Former Russian president Dmitry Medvedev, now deputy chair of the Russian Security Council, said no one was looking for war but that “we have practically exhausted the limits of retreat,” referring to NATO’s expansion into Eastern Europe from 1997. “They are now encroaching on our state borders.”
Senior Russian officials have not yet commented on written proposals by Washington and NATO, delivered late Wednesday, that spelled out their response to Moscow’s sweeping demands, including its ultimatum that the Western military alliance withdraw forces and equipment from former Soviet and Warsaw Pact countries. Ukraine is not a NATO member but the West has ramped up security cooperation with the country in recent years.

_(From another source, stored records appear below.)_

import Summits.CriticalPhenomena.PercolationContinuityZ3.Theorems.Transplant.KNCells2Face
import Summits.CriticalPhenomena.PercolationContinuityZ3.Theorems.Transplant.KNLevelsTargetPropertyUniform
import HarnessLib

/-!
# F8 (generic, LAG-1 ANCHORS) — the face input with ONE accuracy `δ₂` for ALL auxiliary graphs on the vertex type
# (p2-g2's `KSchA.cond_of_step`, p217114, fed by stmt's uniform target property `KNLevels.TargetPropertyU`, p217247)

builds on p205010 (kernel theorem, internal audit signed; external expert review pending) — nothing in this file uses p205010.
Lane `prim-bschramm`, seat `prim-bschramm-stmt` (gen 3; p2-g2 12:23Z "your `exists_faceStep_delta` from TargetPropertyU is welcome");
helper file (`--supports stmt-CriticalPhenomena-4575`).

`cond_of_step` turns one target step (in an auxiliary graph `G'` under the weighting (30)) into the face clause of the node theorem, given the
apply-step conclusion at `(δc/2, δ₂)` FOR THAT `G'`.  In the `X □ ℤ²` scheme with window tube graphs `G' = tubeGraph X π_β` the window moves
with the stub anchor `β`, so `δ₂` — which the node theorem `samePWitnessAt_of_kit₂'` fixes once (`hKε`, `hface`) — must serve every `G'`:
**`exists_delta_cond_of_step`** — from `TargetPropertyU V Δ' p` and `δc > 0`, ONE `δ₂ ∈ (0, 1]` such that for every anchored scheme `S` on `V`
at `(p, δc)`, every face datum, every `(h, e, α, β, du, j, o)` and every `G'` on `V` with degrees `≤ Δ'`, the hypotheses of `cond_of_step` at
`δ₂` give `cond h e α β du j o`.  (With a fixed `G' = G` the per-graph `TargetProperty.apply_step` suffices; this is the uniform form.)
[cite: KozmaNitzan2024, §4 p. 30 (Step III, (33)); Lemma 10 (p. 17)] [cite: GrimmettPercolation1999, §7.2]
-/

noncomputable section

open MeasureTheory ProbabilityTheory
open scoped ENNReal Classical

namespace Summit.CriticalPhenomena.PercolationContinuityZ3.Theorems

namespace Transplant

namespace KNCells

open Literature.Probability.Percolation Literature.Probability.LatticeModels SimpleGraph GadgetSystem ProbeHistory HSiteScheme Contour

namespace KSchA

variable {V : Type} [DecidableEq V] {A : Type*}

/-- **ONE `δ₂` for all auxiliary graphs**: from the uniform target property at `(p, Δ')` and `δc > 0`, an accuracy `δ₂ ∈ (0, 1]` (the target
property's `δ` at `δc / 2`) such that p2-g2's `cond_of_step` applies with this `δ₂` in EVERY graph `G'` on `V` with degrees `≤ Δ'`, for every
anchored scheme `S` with `S.p = p`, `S.δc = δc`. [cite: KozmaNitzan2024, §4 p. 30 (Step III, (33)); Lemma 10 (p. 17)] -/
theorem exists_delta_cond_of_step {Δ' : ℕ} {p : unitInterval} (hT : KNLevels.TargetPropertyU V Δ' p) {δc : ℝ} (hδc : 0 < δc) :
    ∃ δ₂ : ℝ, 0 < δ₂ ∧ δ₂ ≤ 1 ∧ ∀ (G : SimpleGraph V) [G.LocallyFinite] (S : KSchA V A) (FD : FaceData V A), S.p = p → S.δc = δc →
      ∀ (h : ProbeHistory V) (e : Site 2 × MDir) (a a' : A) (du : MDir) (j : ℕ) (o : Finset (Sym2 V))
        (G' : SimpleGraph V) [G'.LocallyFinite], (∀ x, G'.degree x ≤ Δ') →
        ∀ (s : KNLevels.TStep G') (T' : Finset V) (η : ℝ),
        s.L.o = S.Γ.root → s.KitsAt (S.Wt G h e a a' du j o) p Δ' δ₂ → T' ⊆ s.T → T' ⊆ S.Γ.M a' (tgt e + stepVec du) →
        (prodBernoulli (S.Wt G h e a a' du j o)).real (⋃ t ∈ s.T \ T', openConn S.Γ.root t) ≤ η → η ≤ δc / 2 →
        FD.Face a' (tgt e) du (j + 1) ⊆ s.L.X 0 →
        1 - δ₂ < (prodBernoulli (S.Wt G h e a a' du j o)).real (⋃ b ∈ FD.Face a' (tgt e) du (j + 1), openConn S.Γ.root b) →
          S.cond G h e a a' du j o := by
  obtain ⟨δ₂, hδ₂, hδ₂1, happly⟩ := hT.apply_step (half_pos hδc)
  refine ⟨δ₂, hδ₂, hδ₂1, fun G _ S FD hSp hSδ h e a a' du j o G' _ hΔ' s T' η ho hk hT' hT'M hexc hη hX0 hsrc => ?_⟩
  subst hSp
  refine cond_of_step (FD := FD) G' (fun W s' hk' hr => ?_) s ho hk T' hT' hT'M hexc (by rw [hSδ]; exact hη) hX0 hsrc
  rw [hSδ]
  exact happly G' hΔ' W s' hk' hr

end KSchA

end KNCells

end Transplant

end Summit.CriticalPhenomena.PercolationContinuityZ3.Theorems

end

* Want to read the absolutely worst case for Democrats in the midterms?
Heres’s Henry Olsen’s Washington Post column:
Biden currently has a negative 14.4-point job approval rating on the RealClearPolitics average, a massive 18.9-point shift from 2020. If the 2021 trend holds firm and Biden doesn’t improve those numbers — and historical analysis from Inside Elections guru Nathan L. Gonzales suggests that’s unlikely — every Democrat in a district or state that he won by less than that amount could be seriously threatened. That includes seven Democratic senators up for reelection in 2022 — including Colorado’s Michael F. Bennet and Oregon’s Ron Wyden. Even Washington’s Patty Murray, already facing a well-funded challenger in Republican Tiffany Smiley, hails from a state Biden won by a bit more than 19 points. A 2021-style clean sweep on current polling data would give the GOP 57 Senate seats, more than any time since after the 1920 election. House Democrats could be looking at a loss of 60 members or more.
Past is not prologue, and it’s certainly possible that the 2021 results are not indicative of what will transpire in 2022. But if they are, and if Biden does not improve his job approval significantly by the fall, Democrats are looking at a wipeout unlike anything they have seen in a century.